Vestirse (zich aankleden) - Pretérito perfecto, indicativo (Voltooid tegenwoordige tijd, aantonende wijs)

 Vestirse (zich aankleden) - Werkwoordsvervoeging en oefeningen

Vestirse - Vervoeging van zich aankleden in het Spaans: Vervoegingstabel, voorbeelden en oefeningen in de voltooid tegenwoordige, aantonende wijs (Pretérito perfecto, indicativo).

Pretérito perfecto, indicativo (Voltooid tegenwoordige tijd, aantonende wijs)

Alle vervoegingen en tijden: Vestirse (zich aankleden) - Werkwoordsvervoeging en oefeningen

Lesprogramma: Spaanse les - Rutinas diarias (Dagelijkse routines)

Vervoeging van zich aankleden in voltooid tegenwoordige tijd

Spaans Nederlands
(yo) me he vestido ik heb me aangekleed
(tú) te has vestido jij hebt je aangekleed
(él/ella) se ha vestido hij/zij heeft zich aangekleed
(nosotros/nosotras) nos hemos vestido wij hebben ons aangekleed
(vosotros/vosotras) os habéis vestido jullie hebben zich aangekleed
(ellos/ellas) se han vestido zij hebben zich aangekleed

Voorbeeldzinnen

Spaans Nederlands
Hoy me he vestido con una blusa antigua. Ik heb me vandaag aangekleed met een antieke blouse.
Te has vestido a la moda para el evento.

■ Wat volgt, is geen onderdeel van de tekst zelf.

import Literature.MathematicalPhysics.QuantumFieldTheory.Balaban1983to89.B15Prop1IntrinsicOfFun

/-!
# `Balaban1983to89.B15Prop1IntrinsicOfRecord` — [Balaban1989LargeFieldI] Prop. 1 p. 194 / [Balaban1989LargeFieldII] pp. 357–359: ★★★ PROPOSITION 1 [IV]
# WITH ITS ANALYTIC-EXTENSION CLAUSE AT NODE 00's SOLUTION MAPS OF RECORD, FROM THE THREE ANALYTIC LETTERS (J1) joint holomorphy, (L2) the Hessian
# (1.7)–(1.9), (L3) the gradient — AND NOTHING ELSE BUT STRUCTURE: the (181) letter of p518722 is GONE (p. 194's invariance of (1.77) is the theorem
# `B15Eq177ValueInvariance.fun177std_bgOfRecord_gaugeAct`; the class invariance for the v1.5 `CoP` record is `B15Eq177ValueInvarianceCoDiv`)

statement-level skeleton of published theorems with citation tags; proofs where landed; nothing here is a claim about
the Yang–Mills mass gap

Cell pub-ymgap, HUMAN RULING D-0062 (Track A full width), seat `pub-ymgap-dag-n12-c` (R134 acceleration seat (a), strategy s1 of DAG node N12 = [B15];
generation g6, fourth product; LOCATED-181 — see the headers of `B15Eq177ValueInvariance`, `B15Prop1LocalLettersOfFun`, `B15Prop1IntrinsicOfFun`).

WHAT THIS FILE PROVES (no `sorry`, no definition, no `… : Prop` fact; axioms standard).
* §1 ★★★ `exists_domain_prop1Printed_lfVarOn_std_su2_box_intrinsic_analytic_ofRecord` — the conclusion of
  `B15Prop1IntrinsicAnalyticAtRecord.exists_domain_prop1Printed_lfVarOn_std_su2_box_intrinsic_analytic` (p518722) VERBATIM at `bg := Node00.bgOfRecord av reg`
  (the totalised (2.12) solution map of `Node00.SmallFieldChiOfRecord` in ANY gauge-invariant class `reg`, `k i ≤ m + K`), from (J1) `hGj`, (L2) `hlead` +
  `hsm`∕`hγle`, (L3) `hJ`, the class invariance `hreg` and the structural box∕margin∕constant hypotheses.
* AT THE v1.5 BACKGROUND OF RECORD `Node00.bgMSCoPOfRecord F 2 ν K k Ω = bgOfRecord (avOfRecord F 2 K) (regMSCoPOfRecord …)`: take
  `hreg := B15Eq177ValueInvarianceCoDiv.gaugeAct_mem_regMSCoPOfRecord ν K k Ω` ([15] p. 278 «the spaces are invariant», PROVED there) — the instance is
  left to the consumer's file because the `Node00` record modules carry a `DecidableEq (PBond P k)` instance (`B6Prop26ReachTransplant`) under which the
  chain's slice types `GaugeSlice …` (classical instance, as in p518722) must be restated over `Classical.propDecidable`.

HONEST SCOPE.  Count-neutral; the three analytic letters are NODE 00's ([15] Thm 1 ∕ Prop. 9; [IV] p.193; [LF-II] pp.357–359) and are NOT proved here;
NOT a discharge of N12; nothing continuum ∕ OS ∕ mass-gap ∕ Clay.
-/

noncomputable section

open Set Finset Metric
open scoped BigOperators Matrix RealInnerProductSpace Real InnerProductSpace

namespace Literature.MathematicalPhysics.QuantumFieldTheory.Balaban1983to89.B15Prop1IntrinsicOfRecord

open B15DeterminingSets GaugeField B16Sect1Backgrounds B15Prop1Carrier B8Eq17ClassAkV1
open B15Prop1SliceTaylorCalculus B15Prop1LocalLettersOfFun B15Prop1IntrinsicOfFun
open B15Prop1AnalyticExtClause (cplxVec cplxSlice anExt)
open B15Prop1ChartCalculusSU2 (E3)
open T4CubeChartGnomonic (SU2)
open B15Prop1ChartSU2 (su2Chart)
open B15Prop1SliceCoordinates (GaugeSlice ιA freeBonds)
open T4AxialGaugeSmallField (castSite boxPlaqs)
open B6BondElimination (unitVec)
open B16Eq18Proof (box)
open B15Extension193 (extend)
open B15ShellGauge193 (shellGauge)
open B5Bounds167Lattice (formDk ofRealCfg)
open B14.Eq213DetSet B14.Eq216Concrete B15Sect1Instances B15Eq177GaugeInvariance B15Eq177ValueInvariance
open Literature.MathematicalPhysics.QuantumFieldTheory.BalabanImbrieJaffe1984to88.BIJ85Eq453GaugeField

/-! ## §1 At `Node00.bgOfRecord av reg`, any gauge-invariant class -/

section Record

open Classical

variable {P : Params}

/-- ★★★ **PROPOSITION 1 [IV] WITH ITS ANALYTIC-EXTENSION CLAUSE AT NODE 00'S SOLUTION MAP OF RECORD, FROM THE THREE ANALYTIC LETTERS** —
the conclusion of `B15Prop1IntrinsicAnalyticAtRecord.exists_domain_prop1Printed_lfVarOn_std_su2_box_intrinsic_analytic` (p518722) VERBATIM at
`bg := Node00.bgOfRecord av reg` (the totalised (2.12) solution map of `Node00.SmallFieldChiOfRecord` in ANY gauge-invariant class `reg`; NODE 00's
`bgMSOfRecord`∕`bgMSCoOfRecord`∕`…CoP` are such), its (181) letter GONE — p. 194's invariance of (1.77) is the theorem
`B15Eq177ValueInvariance.fun177std_bgOfRecord_gaugeAct`.  WHAT A CONSUMER SUPPLIES: (J1) `hGj` joint holomorphy of `(p, B′) ↦ A(U_{k,Z}(exp(iB′)·
ext(exp(ip)V_k)))` on the sup-ball of radius `R` with bound `𝓐` at `eR`-regular data ([15] Thm 1 ∕ Prop. 9; [IV] p.193; [LF-II] p.359), (L2) `hlead` +
`hsm`∕`hγle` ((1.7)–(1.9) for the slice Hessian), (L3) `hJ` (p.359, the gradient at regular data), the class invariance `hreg`, `k i ≤ m + K`, and the
structural box∕margin∕constant hypotheses. [cite: Balaban1989LargeFieldI, Prop. 1 (1.77)–(1.78) p.194 (incl. the last clause), p.193;
Balaban1989LargeFieldII, (1.7)–(1.9) p.358, (1.11)–(1.13) p.359; Balaban1985Variational, Prop. 9 p.309] -/
theorem exists_domain_prop1Printed_lfVarOn_std_su2_box_intrinsic_analytic_ofRecord (hd3 : 3 ≤ P.d) (h0 : 0 < P.d) {ι : Type}
    (av : ∀ j, Averaging P j SU2) {reg : Set (GaugeField P 0 SU2)}
    (hreg : ∀ (w : GaugeTransf P 0 SU2) (U : GaugeField P 0 SU2), U ∈ reg → gaugeAct w U ∈ reg)
    (M₁ : ℕ) (Z Λ : ι → Set (Site P 0)) (k : ι → ℕ) (M : ι → ℝ) (hk : ∀ i, k i ≤ P.m + P.K)
    (eR : ι → ℝ) (heR : ∀ i, 0 < eR i)
    (T : ∀ i, Finset (PBond P (k i)))
    (lo hi : ι → Fin P.d → ℤ) (n : ι → ℕ) (hn : ∀ i κ, hi i κ ≤ lo i κ + n i) (hN : ∀ i, n i + 2 < P.sitesPerDir (k i))
    (hbox : ∀ i, pts (k i) (Λ i) = (castSite '' Set.Icc (lo i) (hi i) : Set (Site P (k i))))
    (hZ : ∀ i, (boxPlaqs (lo i - 1) (hi i + 1) : Set (Plaq P (k i))) ⊆ plaqsInside (pts (k i) (Z i)))
    -- (`G₀`: the image is taken with the classical `DecidableEq` instance, as in p518722's statement — any other instance gives the
    -- same `Finset`, the instances forming a subsingleton)
    (hTG0 : ∀ i, T i = @Finset.image (Fin P.d → ℤ) (PBond P (k i)) (fun a b => Classical.propDecidable (a = b))
      (fun x => (⟨castSite (x - unitVec ⟨0, h0⟩), ⟨0, h0⟩⟩ : PBond P (k i))) (box (fun κ => (hi i κ - lo i κ + 1).toNat) (lo i)))
    (hN5 : ∀ i κ, ((hi i κ - lo i κ + 1).toNat : ℤ) + 5 < P.sitesPerDir (k i))
    (K : ι → ℕ) (hK1 : ∀ i, 1 ≤ K i) (hKn : ∀ i κ, (hi i κ - lo i κ + 1).toNat ≤ K i)
    (ext : ∀ i, GaugeField P (k i) SU2 → GaugeField P (k i) SU2)
    (hext : ∀ i Vk, ext i Vk = extend (pts (k i) (Λ i)) (shellGauge Vk (lo i) (hi i)) Vk)
    (hlohi : ∀ i, lo i ≤ hi i)
    {γ cJ bx : ℝ} (hγ : 0 < γ) (hcJ : 0 ≤ cJ) (hbx : 0 ≤ bx)
    (hbxM : ∀ i, 12 * (P.d : ℝ) * ((n i : ℝ) + 2) ^ 2 ≤ bx * (M i) ^ 2)
    {Cerr R 𝓐 : ι → ℝ} (hM : ∀ i, 1 ≤ (M i)) (hR : ∀ i, 0 < R i) (h𝓐 : ∀ i, 0 ≤ 𝓐 i)
    (n' : ι → ℕ) (hn' : ∀ i, 1 ≤ n' i)
    -- (J1) the JOINT holomorphic extension of print's function in the datum perturbation and the field
    (hGj : ∀ i Vk, PlaqSmallOn (plaqsInside (pts (k i) (Z i ∩ (Λ i)ᶜ))) (eR i) Vk →
      ∃ 𝒢 : VecField P (k i) (EuclideanSpace ℂ (Fin 3)) × VecField P (k i) (EuclideanSpace ℂ (Fin 3)) → ℂ,
        DifferentiableOn ℂ 𝒢 (ball 0 (R i)) ∧
        (∀ z ∈ ball (0 : VecField P (k i) (EuclideanSpace ℂ (Fin 3)) × VecField P (k i) (EuclideanSpace ℂ (Fin 3))) (R i), ‖𝒢 z‖ ≤ 𝓐 i) ∧
        ∀ p B' : VecField P (k i) E3, ‖p‖ < R i → ‖B'‖ < R i →
          𝒢 (cplxVec p, cplxVec B') =
            ((fun177std (Node00.bgOfRecord av reg) M₁ (Z i) (k i) (expMul su2Chart B' (ext i (expMul su2Chart p Vk))) : ℝ) : ℂ))
    -- (L2) (1.7)–(1.9) p.358 for the Hessian of the slice function at `0`
    (hlead : ∀ i Vk, PlaqSmallOn (plaqsInside (pts (k i) (Z i ∩ (Λ i)ᶜ))) (eR i) Vk →
      ∀ X : GaugeSlice (pts (k i) (Λ i)) (T i) E3,
      |⟪X, (fderiv ℝ (rGrad (pts (k i) (Λ i)) (T i)
              (sliceFn (pts (k i) (Λ i)) (T i) (fun177std (Node00.bgOfRecord av reg) M₁ (Z i) (k i)) (ext i Vk))) 0) X⟫ -
          ∑ a : Fin 3, formDk (n' i) (fun _ : Fin P.d => P.sitesPerDir (k i))
            (ofRealCfg (fun _ : Fin P.d => P.sitesPerDir (k i)) fun j =>
              ιA (pts (k i) (Λ i)) (T i) X ⟨j.1, j.2⟩ a)| ≤ Cerr i * ‖X‖ ^ 2)
    (hsm : ∀ i, Cerr i ≤ (4 / Real.pi ^ 2) ^ (P.d + 2) / (2 * (3 * (K i : ℝ) ^ 2 + 2 * (K i : ℝ) ^ 4)))
    (hγle : ∀ i, γ / (M i) ^ 5 ≤ (4 / Real.pi ^ 2) ^ (P.d + 2) / (2 * (3 * (K i : ℝ) ^ 2 + 2 * (K i : ℝ) ^ 4)))
    -- (L3) p.359: the gradient at `0` is small at regular data
    (hJ : ∀ i ε Vk, 0 < ε → ε ≤ eR i → PlaqSmallOn (plaqsInside (pts (k i) (Z i ∩ (Λ i)ᶜ))) ε Vk →
      ‖rGrad (pts (k i) (Λ i)) (T i)
        (sliceFn (pts (k i) (Λ i)) (T i) (fun177std (Node00.bgOfRecord av reg) M₁ (Z i) (k i)) (ext i Vk)) 0‖ ≤ cJ * ε)
    : ∃ a₁ : ι → ℝ, (∀ i, 0 < a₁ i) ∧
      B15.Prop1Printed (lfVarOn su2Chart fun i => InstOn.std (Node00.bgOfRecord av reg) M₁ (Z i) (Λ i) (k i) (M i) (a₁ i)
        (anExt (pts (k i) (Λ i)) (T i) (fun177std (Node00.bgOfRecord av reg) M₁ (Z i) (k i)) (ext i)
          (min (1 / 2) (min (R i / 8) (γ / (M i) ^ 5 * (R i / 2) ^ 2 / (48 * (4 * 𝓐 i / R i + 1))))))) :=
  exists_domain_prop1Printed_lfVarOn_ofFun_intrinsic_analytic hd3 h0 Z Λ k M
    (fun i => fun177std (Node00.bgOfRecord av reg) M₁ (Z i) (k i))
    (fun i u V => fun177std_bgOfRecord_gaugeAct av hreg M₁ (Z i) (hk i) u V) eR heR T lo hi n hn hN hbox hZ hTG0 hN5 K hK1 hKn ext hext
    hlohi hγ hcJ hbx hbxM hM hR h𝓐 n' hn' hGj hlead hsm hγle hJ

end Record

end Literature.MathematicalPhysics.QuantumFieldTheory.Balaban1983to89.B15Prop1IntrinsicOfRecord

end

Jij hebt je gekleed volgens de mode voor het evenement.
Se ha vestido con una cazadora de tendencia. Hij heeft zich aangekleed met een trendy jack.
Nos hemos vestido cómodos para probar las tapas. Wij hebben ons comfortabel aangekleed om de tapas te proberen.
Os habéis vestido elegantes para la ocasión. Jullie hebben je elegant aangekleed voor de gelegenheid.
Se han vestido para probarse ropa nueva. Zij hebben zich aangekleed om nieuwe kleren te passen.

Oefening: Werkwoordsvervoeging

Instructie: Kies de juiste vorm.

Toon vertaling Toon antwoorden

me he vestido, te has vestido, se ha vestido, nos hemos vestido, os habéis vestido, se han vestido

1.
... cómodos para probar las tapas.
(Wij hebben ons comfortabel aangekleed om de tapas te proberen.)
2.
... a la moda para el evento.
(Jij hebt je gekleed volgens de mode voor het evenement.)
3.
... para probarse ropa nueva.
(Zij hebben zich aangekleed om nieuwe kleren te passen.)
4.
... con una cazadora de tendencia.
(Hij heeft zich aangekleed met een trendy jack.)
5.
Hoy ... con una blusa antigua.
(Ik heb me vandaag aangekleed met een antieke blouse.)
6.
... elegantes para la ocasión.
(Jullie hebben je elegant aangekleed voor de gelegenheid.)